**Listed entries:**
/-- **Signature form of Prop. 4.1 in degree two**: for a semi-positive background with `(h · h · 𝒞) > 0`,
`(· · · · 𝒞)` is non-degenerate on `H²(X, ℝ)` iff `(b⁺, b⁻) = (2·C(g,2) + 1, g² - 1)` (`b⁺ + b⁻ + dim rad = C(2g,2)`).
[cite: DinhNguyen2006, §4 Proposition 4.1 and Remarks 4.2 (arXiv PDF p. 9)] [cite: Huybrechts2005, Cor. 3.3.16] -/
theorem nondegenerate_mixedIntersectionForm_iff_sigPos_sigNeg_of_semipos (e : Fin (2 * g) ≃ ι)
    (h11 : ∀ j, j ≠ j₁ → j ≠ j₂ → ∀ x y : E, η j ![I • x, I • y] = η j ![x, y]) (hne : j₁ ≠ j₂)
    (hpsd : ∀ j, j ≠ j₁ → j ≠ j₂ → ∀ v : E, 0 ≤ η j ![I • v, v])
    {h : E [⋀^Fin 2]→L[ℝ] ℝ} (hh : h ∈ realOneOneForms E) (hh0 : 0 < mixedIntersectionForm Φ e η hne h h) :
    (mixedIntersectionForm Φ e η hne).Nondegenerate ↔
      sigPos (mixedIntersectionForm Φ e η hne).toQuadraticMap = 2 * g.choose 2 + 1 ∧
        sigNeg (mixedIntersectionForm Φ e η hne).toQuadraticMap = g * g - 1 := by
  have hg : 2 ≤ g := two_le_of_ne' hne
  haveI := finiteDimensional_realForms Φ e (k := 2) (by omega)
  constructor
  · intro hnd
    obtain ⟨hHR, h20⟩ := (nondegenerate_mixedIntersectionForm_iff_of_semipos Φ e h11 hne hpsd hh hh0).1 hnd
    exact sigPos_sigNeg_mixedIntersectionForm_of_HR Φ e h11 hne hh hh0 hHR h20
  · rintro ⟨hp, hn⟩
    -- `b⁺ + b⁻ = C(2g, 2)` forces `rad = ⊥`
    have h3 := QuadraticForm.sigPos_add_sigNeg_add_radical (Q := (mixedIntersectionForm Φ e η hne).toQuadraticMap)
    rw [finrank_realForms_eq_choose Φ e 2, choose_two_mul_two_eq', hp, hn] at h3
    have h5 : 1 ≤ g * g := le_trans (by norm_num) (Nat.mul_le_mul hg hg)
    have hrad0 : finrank ℝ ((mixedIntersectionForm Φ e η hne).toQuadraticMap.radical) = 0 := by omega
    have hrad : (mixedIntersectionForm Φ e η hne).toQuadraticMap.radical = ⊥ := Submodule.finrank_eq_zero.1 hrad0
    refine (LinearMap.IsRefl.nondegenerate_iff_separatingLeft (isRefl_mixedIntersectionForm Φ e η hne)).2
      fun m hm ↦ ?_
    have hmem : m ∈ (mixedIntersectionForm Φ e η hne).toQuadraticMap.radical := by
      refine ⟨?_, ?_⟩
      · change (mixedIntersectionForm Φ e η hne).toQuadraticMap m = 0
        rw [LinearMap.BilinMap.toQuadraticMap_apply]
        exact hm m
      · ext n
        rw [QuadraticMap.polarBilin_apply_apply, LinearMap.BilinMap.polar_toQuadraticMap, hm n,
          mixedIntersectionForm_comm_of_forms Φ e η hne n m, hm n, add_zero, LinearMap.zero_apply]
    rw [hrad] at hmem
    exact (Submodule.mem_bot ℝ).1 hmem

**What you will do:** The expected output is exactly the lines of the listing above between the line holding "(mixedIntersectionForm Φ e η hne).Nondegenerate" and the line holding "hne).toQuadraticMap m = 0", inclusive.

**Solved exercise:**
    (mixedIntersectionForm Φ e η hne).Nondegenerate ↔
      sigPos (mixedIntersectionForm Φ e η hne).toQuadraticMap = 2 * g.choose 2 + 1 ∧
        sigNeg (mixedIntersectionForm Φ e η hne).toQuadraticMap = g * g - 1 := by
  have hg : 2 ≤ g := two_le_of_ne' hne
  haveI := finiteDimensional_realForms Φ e (k := 2) (by omega)
  constructor
  · intro hnd
    obtain ⟨hHR, h20⟩ := (nondegenerate_mixedIntersectionForm_iff_of_semipos Φ e h11 hne hpsd hh hh0).1 hnd
    exact sigPos_sigNeg_mixedIntersectionForm_of_HR Φ e h11 hne hh hh0 hHR h20
  · rintro ⟨hp, hn⟩
    -- `b⁺ + b⁻ = C(2g, 2)` forces `rad = ⊥`
    have h3 := QuadraticForm.sigPos_add_sigNeg_add_radical (Q := (mixedIntersectionForm Φ e η hne).toQuadraticMap)
    rw [finrank_realForms_eq_choose Φ e 2, choose_two_mul_two_eq', hp, hn] at h3
    have h5 : 1 ≤ g * g := le_trans (by norm_num) (Nat.mul_le_mul hg hg)
    have hrad0 : finrank ℝ ((mixedIntersectionForm Φ e η hne).toQuadraticMap.radical) = 0 := by omega
    have hrad : (mixedIntersectionForm Φ e η hne).toQuadraticMap.radical = ⊥ := Submodule.finrank_eq_zero.1 hrad0
    refine (LinearMap.IsRefl.nondegenerate_iff_separatingLeft (isRefl_mixedIntersectionForm Φ e η hne)).2
      fun m hm ↦ ?_
    have hmem : m ∈ (mixedIntersectionForm Φ e η hne).toQuadraticMap.radical := by
      refine ⟨?_, ?_⟩
      · change (mixedIntersectionForm Φ e η hne).toQuadraticMap m = 0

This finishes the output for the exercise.